Data entries:

import Summits.RiemannHypothesis.RiemannHypothesis.Theorems.JensenLogBandRealnessLadder
import HarnessLib

/-!
# Realness climbs the derivative ladder of `ξ₁` (II): the BAND follows from the TOP SHELL (RH-FREE)

Cell rh-jensen, LADDER-RH rung J-P(P3) «log band» (route JensenLogBand); bears_on: J-P(P3) crux
`XiDerivBandRealAllRates` (stmt-RiemannHypothesis-19913); seat rh-jensen-idea-2 g7 (negation-construct
lens, round 7). Second file of «realness climbs the derivative ladder»
(`…Theorems.JensenLogBandRealnessLadder`: `exists_nonreal_ancestor`, `im_eq_zero_of_level_real`,
`edgeReal_of_bandReal`). ROUTE-INDEPENDENT (no `Theses` import; the route-vocabulary corollaries are
`…Theorems.JensenLogBandOneCrux`). RH-FREE. WHAT THIS IS NOT: nothing here bears on the zeros of `ζ`
or the truth of RH, and nothing here proves any realness by itself — it is a REDUCTION of the zone in
which the u-arc dominance must be proved.

## BAND ⇐ TOP SHELL (`bandReal_of_shellReal`, `allReal_below_exp_of_shellReal`)

For `‖w‖ = X ≥ (n/log n)²/64` and `n` large, `Δ ≤ X/2`; the level `k = ⌊log(3X/2)/c⌋ + 1` has
`e^{c(k−1)} ≤ 3X/2 < e^{ck}`, so its TOP SHELL `[e^{c(k−1)}/4, e^{ck})` contains
`[X/2, 3X/2] ⊇ [X − Δ, X + Δ]`, and `k₁ ≤ k ≤ n` whenever `X < e^{c'n}`, `c' < c`. Hence realness
of the zeros of `ξ₁⁽ᵏ⁾` in the shells `e^{c(k−1)}/4 ≤ ‖z‖ < e^{ck}` (all `k ≥ k₁`) gives, for every
`c' < c`, realness of all zeros of `ξ₁⁽ⁿ⁾` with `(n/log n)²/64 ≤ ‖z‖ < e^{c'n}` (`n` large), and
with the tree floor (`EffectiveKimLee`, `n ≥ 20 000`) of ALL zeros of modulus `< e^{c'n}`. In the
`u`-plane the shell is the height range `T ∈ [e^{c(k−1)/2}/2, e^{ck/2})`, on which the arc radius
`h = 2(k+1)/log(T/2π) = (4/c)(1 + O(1/k))`: the u-arc dominance is needed ONLY in the single-limit
regime `T → ∞, h → 4/c` — not uniformly down to `h = T/4`, and never at the edge.
-/

set_option linter.dupNamespace false

noncomputable section

open Complex Filter Metric Set Topology
open scoped ComplexConjugate

namespace Summit.RiemannHypothesis.RiemannHypothesis.Theorems.JensenPolynomials.LogBand.BandOfShell

open Literature.NumberTheory.LFunctions
  Summit.RiemannHypothesis.RiemannHypothesis.Theorems.JensenPolynomials
  Summit.RiemannHypothesis.RiemannHypothesis.Theorems.JensenPolynomials.EffectiveKimLee
  Summit.RiemannHypothesis.RiemannHypothesis.Theorems.JensenPolynomials.LogBand.RealnessLadder

/-- Eventual real-arithmetic facts used in `bandReal_of_shellReal`. -/
theorem eventually_bandOfShell_ineq {c c' : ℝ} (hc' : 0 < c') (hcc : c' < c) (k₁ : ℕ) :
    ∀ᶠ n : ℕ in atTop, 1 ≤ Real.log n ∧ 4096 * Real.log n ^ 2 ≤ n ∧
      Real.exp (c * k₁) ≤ 64 * (n : ℝ) ∧ Real.log (3 / 2) + c ≤ (c - c') * n := by
  have hc : 0 < c := hc'.trans hcc
  have hlog : Tendsto (fun n : ℕ => Real.log (n : ℝ)) atTop atTop :=
    Real.tendsto_log_atTop.comp tendsto_natCast_atTop_atTop
  have E1 : ∀ᶠ n : ℕ in atTop, (1 : ℝ) ≤ Real.log n := hlog.eventually_ge_atTop _
  have E2 : ∀ᶠ n : ℕ in atTop, Real.log n ^ 2 ≤ 1 / 4096 * (n : ℝ) := by
    have h := ((Real.isLittleO_pow_log_id_atTop (n := 2)).comp_tendsto
      tendsto_natCast_atTop_atTop).bound (show (0 : ℝ) < 1 / 4096 by positivity)
    filter_upwards [h] with n hn
    have hn0 : (0 : ℝ) ≤ n := Nat.cast_nonneg n
    simp only [Function.comp, id, Real.norm_eq_abs, abs_of_nonneg hn0] at hn
    exact (le_abs_self _).trans hn
  have E3 : ∀ᶠ n : ℕ in atTop, Real.exp (c * k₁) / 64 ≤ (n : ℝ) :=
    tendsto_natCast_atTop_atTop.eventually_ge_atTop _
  have E4 : ∀ᶠ n : ℕ in atTop, (Real.log (3 / 2) + c) / (c - c') ≤ (n : ℝ) :=
    tendsto_natCast_atTop_atTop.eventually_ge_atTop _
  filter_upwards [E1, E2, E3, E4] with n h1 h2 h3 h4
  refine ⟨h1, by linarith, by linarith, ?_⟩
  have h5 := (div_le_iff₀ (show (0 : ℝ) < c - c' by linarith)).1 h4
  linarith [h5, mul_comm (n : ℝ) (c - c')]

/-- **SHELL ⇒ BAND (RH-FREE reduction).** Let `0 < c' < c`. If for all `k ≥ k₁` every zero of
`ξ₁⁽ᵏ⁾` in the TOP SHELL `e^{c(k−1)}/4 ≤ ‖z‖ < e^{ck}` is real, then from some `n₁` on every zero of
`ξ₁⁽ⁿ⁾` with `(n/log n)²/64 ≤ ‖z‖ < e^{c'n}` is real. (Window form of the ladder lemma at the level
`k = ⌊log(3‖z‖/2)/c⌋ + 1`.) -/
theorem bandReal_of_shellReal {c c' : ℝ} (hc' : 0 < c') (hcc : c' < c) {k₁ : ℕ}
    (hS : ∀ k : ℕ, k₁ ≤ k → ∀ z : ℂ, iteratedDeriv k xiSq z = 0 →
      Real.exp (c * ((k : ℝ) - 1)) / 4 ≤ ‖z‖ → ‖z‖ < Real.exp (c * (k : ℝ)) → z.im = 0) :
    ∃ n₁ : ℕ, ∀ n : ℕ, n₁ ≤ n → ∀ z : ℂ, iteratedDeriv n xiSq z = 0 →
      chainRadius n ≤ ‖z‖ → ‖z‖ < Real.exp (c' * (n : ℝ)) → z.im = 0 := by
  have hc : 0 < c := hc'.trans hcc
  obtain ⟨n₁, hn₁⟩ := Filter.eventually_atTop.1 (eventually_bandOfShell_ineq hc' hcc k₁)
  refine ⟨n₁, fun n hn z hz hlo hhi => ?_⟩
  obtain ⟨hL1, hL2, hk1n, hcn⟩ := hn₁ n hn
  have hn0 : (0 : ℝ) < n := by
    by_contra h
    rw [not_lt] at h
    have : (n : ℝ) = 0 := le_antisymm h (Nat.cast_nonneg n)
    rw [this, Real.log_zero] at hL1
    linarith
  have hn1 : (1 : ℝ) ≤ n := by
    have : (1 : ℕ) ≤ n := by exact_mod_cast hn0
    exact_mod_cast this
  set L : ℝ := Real.log n with hL
  have hL0 : 0 < L := by linarith
  set X : ℝ := ‖z‖ with hX
  -- `X ≥ (n/L)²/64 ≥ 64 n`
  have hX0 : 64 * (n : ℝ) ≤ X := by
    have h1 : 64 * (n : ℝ) ≤ ((n : ℝ) / L) ^ 2 / 64 := by
      rw [div_pow, le_div_iff₀ (by norm_num : (0 : ℝ) < 64), div_eq_mul_inv,
        ← div_eq_mul_inv, le_div_iff₀ (by positivity)]
      nlinarith
    have h2 : chainRadius n = ((n : ℝ) / L) ^ 2 / 64 := rfl
    linarith
  have hXpos : 0 < X := by linarith
  -- the fuzz `Δ ≤ X/2`
  have hsq : Real.sqrt (n : ℝ) ^ 2 = n := Real.sq_sqrt hn0.le
  have hsqX : Real.sqrt X ^ 2 = X := Real.sq_sqrt hXpos.le
  have hsqrt1 : 1 ≤ Real.sqrt (n : ℝ) := by
    rw [show (1 : ℝ) = Real.sqrt 1 by simp]; exact Real.sqrt_le_sqrt hn1
  have h8 : 8 * Real.sqrt (n : ℝ) ≤ Real.sqrt X := by
    have : Real.sqrt (64 * (n : ℝ)) ≤ Real.sqrt X := Real.sqrt_le_sqrt hX0
    rwa [show (64 : ℝ) * n = 8 ^ 2 * n by norm_num, Real.sqrt_mul' _ hn0.le,
      Real.sqrt_sq (by norm_num : (0 : ℝ) ≤ 8)] at this
  have hΔ : (1 + Real.sqrt n) * (1 + Real.sqrt n + Real.sqrt X) ≤ X / 2 := by
    have h1 : 1 + Real.sqrt (n : ℝ) ≤ 2 * Real.sqrt n := by linarith
    have h2 : (1 + Real.sqrt (n : ℝ)) ^ 2 ≤ 4 * n := by nlinarith
    have h3 : (1 + Real.sqrt (n : ℝ)) * Real.sqrt X ≤ X / 4 := by
      calc (1 + Real.sqrt (n : ℝ)) * Real.sqrt X ≤ (Real.sqrt X / 4) * Real.sqrt X :=
            mul_le_mul_of_nonneg_right (by linarith) (Real.sqrt_nonneg _)
        _ = X / 4 := by rw [div_mul_eq_mul_div, ← sq, hsqX]
    nlinarith
  -- the level `k = ⌊y⌋ + 1`, `y = log(3X/2)/c`
  set y : ℝ := Real.log (3 / 2 * X) / c with hy
  have h32 : (1 : ℝ) ≤ 3 / 2 * X := by linarith
  have hy0 : 0 ≤ y := div_nonneg (Real.log_nonneg h32) hc.le
  set k : ℕ := ⌊y⌋₊ + 1 with hk
  have hkR : (k : ℝ) = ⌊y⌋₊ + 1 := by rw [hk]; push_cast; ring
  have hfl : (⌊y⌋₊ : ℝ) ≤ y := Nat.floor_le hy0
  have hlt : y < (⌊y⌋₊ : ℝ) + 1 := Nat.lt_floor_add_one y
  -- `e^{c(k-1)} ≤ 3X/2 < e^{ck}`
  have hexp_lo : Real.exp (c * ((k : ℝ) - 1)) ≤ 3 / 2 * X := by
    have h1 : c * ((k : ℝ) - 1) ≤ Real.log (3 / 2 * X) := by
      rw [hkR, add_sub_cancel_right]
      have := mul_le_mul_of_nonneg_left hfl hc.le
      rwa [hy, mul_div_cancel₀ _ hc.ne'] at this
    calc Real.exp (c * ((k : ℝ) - 1)) ≤ Real.exp (Real.log (3 / 2 * X)) := Real.exp_le_exp.2 h1
      _ = 3 / 2 * X := Real.exp_log (by linarith)
  have hexp_hi : 3 / 2 * X < Real.exp (c * (k : ℝ)) := by
    have h1 : Real.log (3 / 2 * X) < c * (k : ℝ) := by
      rw [hkR]
      have := mul_lt_mul_of_pos_left hlt hc
      rwa [hy, mul_div_cancel₀ _ hc.ne'] at this
    calc 3 / 2 * X = Real.exp (Real.log (3 / 2 * X)) := (Real.exp_log (by linarith)).symm
      _ < Real.exp (c * (k : ℝ)) := Real.exp_lt_exp.2 h1
  -- `k₁ ≤ k`
  have hk₁ : k₁ ≤ k := by
    have h1 : c * (k₁ : ℝ) ≤ Real.log (3 / 2 * X) := by
      rw [Real.le_log_iff_exp_le (by linarith)]; linarith
    have h2 : (k₁ : ℝ) ≤ y := by
      rw [hy, le_div_iff₀ hc]; linarith
    have h3 : (k₁ : ℝ) < k := by rw [hkR]; linarith
    exact_mod_cast h3.le
  -- `k ≤ n`
  have hkn : k ≤ n := by
    have h1 : Real.log (3 / 2 * X) < Real.log (3 / 2) + c' * n := by
      have : Real.log (3 / 2 * X) = Real.log (3 / 2) + Real.log X :=
        Real.log_mul (by norm_num) hXpos.ne'
      rw [this]
      have hX' : Real.log X < c' * n := by
        rw [Real.log_lt_iff_lt_exp hXpos]; exact hhi
      linarith
    have h2 : y ≤ (n : ℝ) - 1 := by
      rw [hy, div_le_iff₀ hc]; nlinarith
    have h3 : (k : ℝ) ≤ n := by rw [hkR]; linarith
    exact_mod_cast h3
  -- apply the window form at level `k`
  refine im_eq_zero_of_level_real n k hkn hz fun v hv hvlo hvhi => hS k hk₁ v hv ?_ ?_
  · -- `e^{c(k-1)}/4 ≤ X/2 ≤ X - Δ ≤ ‖v‖`
    have : X / 2 ≤ ‖v‖ := by rw [hX] at hΔ ⊢; linarith
    linarith
  · -- `‖v‖ ≤ X + Δ ≤ 3X/2 < e^{ck}`
    have : ‖v‖ ≤ 3 / 2 * X := by rw [hX] at hΔ ⊢; linarith
    linarith

/-- **SHELL at one rate gives the whole log band below it (RH-FREE).** With the tree floor
(`EffectiveKimLee.xiSq_derivZeros_real_below_of_le`, `n ≥ 20 000`): if for all `k ≥ k₁` the zeros of
`ξ₁⁽ᵏ⁾` in the shell `e^{c(k−1)}/4 ≤ ‖z‖ < e^{ck}` are real, then for every `0 < c' < c`, from some
`n₁` on, EVERY zero of `ξ₁⁽ⁿ⁾` of modulus `< e^{c'n}` is real. -/
theorem allReal_below_exp_of_shellReal {c c' : ℝ} (hc' : 0 < c') (hcc : c' < c) {k₁ : ℕ}
    (hS : ∀ k : ℕ, k₁ ≤ k → ∀ z : ℂ, iteratedDeriv k xiSq z = 0 →
      Real.exp (c * ((k : ℝ) - 1)) / 4 ≤ ‖z‖ → ‖z‖ < Real.exp (c * (k : ℝ)) → z.im = 0) :
    ∃ n₁ : ℕ, ∀ n : ℕ, n₁ ≤ n → ∀ z : ℂ, iteratedDeriv n xiSq z = 0 →
      ‖z‖ < Real.exp (c' * (n : ℝ)) → z.im = 0 := by
  obtain ⟨n₁, hn₁⟩ := bandReal_of_shellReal hc' hcc hS
  refine ⟨max n₁ 20000, fun n hn z hz hhi => ?_⟩
  rcases le_or_gt (chainRadius n) ‖z‖ with hlo | hlt
  · exact hn₁ n (le_trans (le_max_left _ _) hn) z hz hlo hhi
  · refine xiSq_derivZeros_real_below_of_le n (le_trans (le_max_right _ _) hn) z hz ?_
    have : chainRadius n = 1 / 64 * ((n : ℝ) / Real.log n) ^ 2 := by
      show ((n : ℝ) / Real.log n) ^ 2 / 64 = _; ring
    linarith

end Summit.RiemannHypothesis.RiemannHypothesis.Theorems.JensenPolynomials.LogBand.BandOfShell

end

● Work task:
Your answer must be the lines from the first line of the records through the line containing "zeros of modulus", copied exactly.

● Exercise output:
import Summits.RiemannHypothesis.RiemannHypothesis.Theorems.JensenLogBandRealnessLadder
import HarnessLib

/-!
# Realness climbs the derivative ladder of `ξ₁` (II): the BAND follows from the TOP SHELL (RH-FREE)

Cell rh-jensen, LADDER-RH rung J-P(P3) «log band» (route JensenLogBand); bears_on: J-P(P3) crux
`XiDerivBandRealAllRates` (stmt-RiemannHypothesis-19913); seat rh-jensen-idea-2 g7 (negation-construct
lens, round 7). Second file of «realness climbs the derivative ladder»
(`…Theorems.JensenLogBandRealnessLadder`: `exists_nonreal_ancestor`, `im_eq_zero_of_level_real`,
`edgeReal_of_bandReal`). ROUTE-INDEPENDENT (no `Theses` import; the route-vocabulary corollaries are
`…Theorems.JensenLogBandOneCrux`). RH-FREE. WHAT THIS IS NOT: nothing here bears on the zeros of `ζ`
or the truth of RH, and nothing here proves any realness by itself — it is a REDUCTION of the zone in
which the u-arc dominance must be proved.

## BAND ⇐ TOP SHELL (`bandReal_of_shellReal`, `allReal_below_exp_of_shellReal`)

For `‖w‖ = X ≥ (n/log n)²/64` and `n` large, `Δ ≤ X/2`; the level `k = ⌊log(3X/2)/c⌋ + 1` has
`e^{c(k−1)} ≤ 3X/2 < e^{ck}`, so its TOP SHELL `[e^{c(k−1)}/4, e^{ck})` contains
`[X/2, 3X/2] ⊇ [X − Δ, X + Δ]`, and `k₁ ≤ k ≤ n` whenever `X < e^{c'n}`, `c' < c`. Hence realness
of the zeros of `ξ₁⁽ᵏ⁾` in the shells `e^{c(k−1)}/4 ≤ ‖z‖ < e^{ck}` (all `k ≥ k₁`) gives, for every
`c' < c`, realness of all zeros of `ξ₁⁽ⁿ⁾` with `(n/log n)²/64 ≤ ‖z‖ < e^{c'n}` (`n` large), and
with the tree floor (`EffectiveKimLee`, `n ≥ 20 000`) of ALL zeros of modulus `< e^{c'n}`. In the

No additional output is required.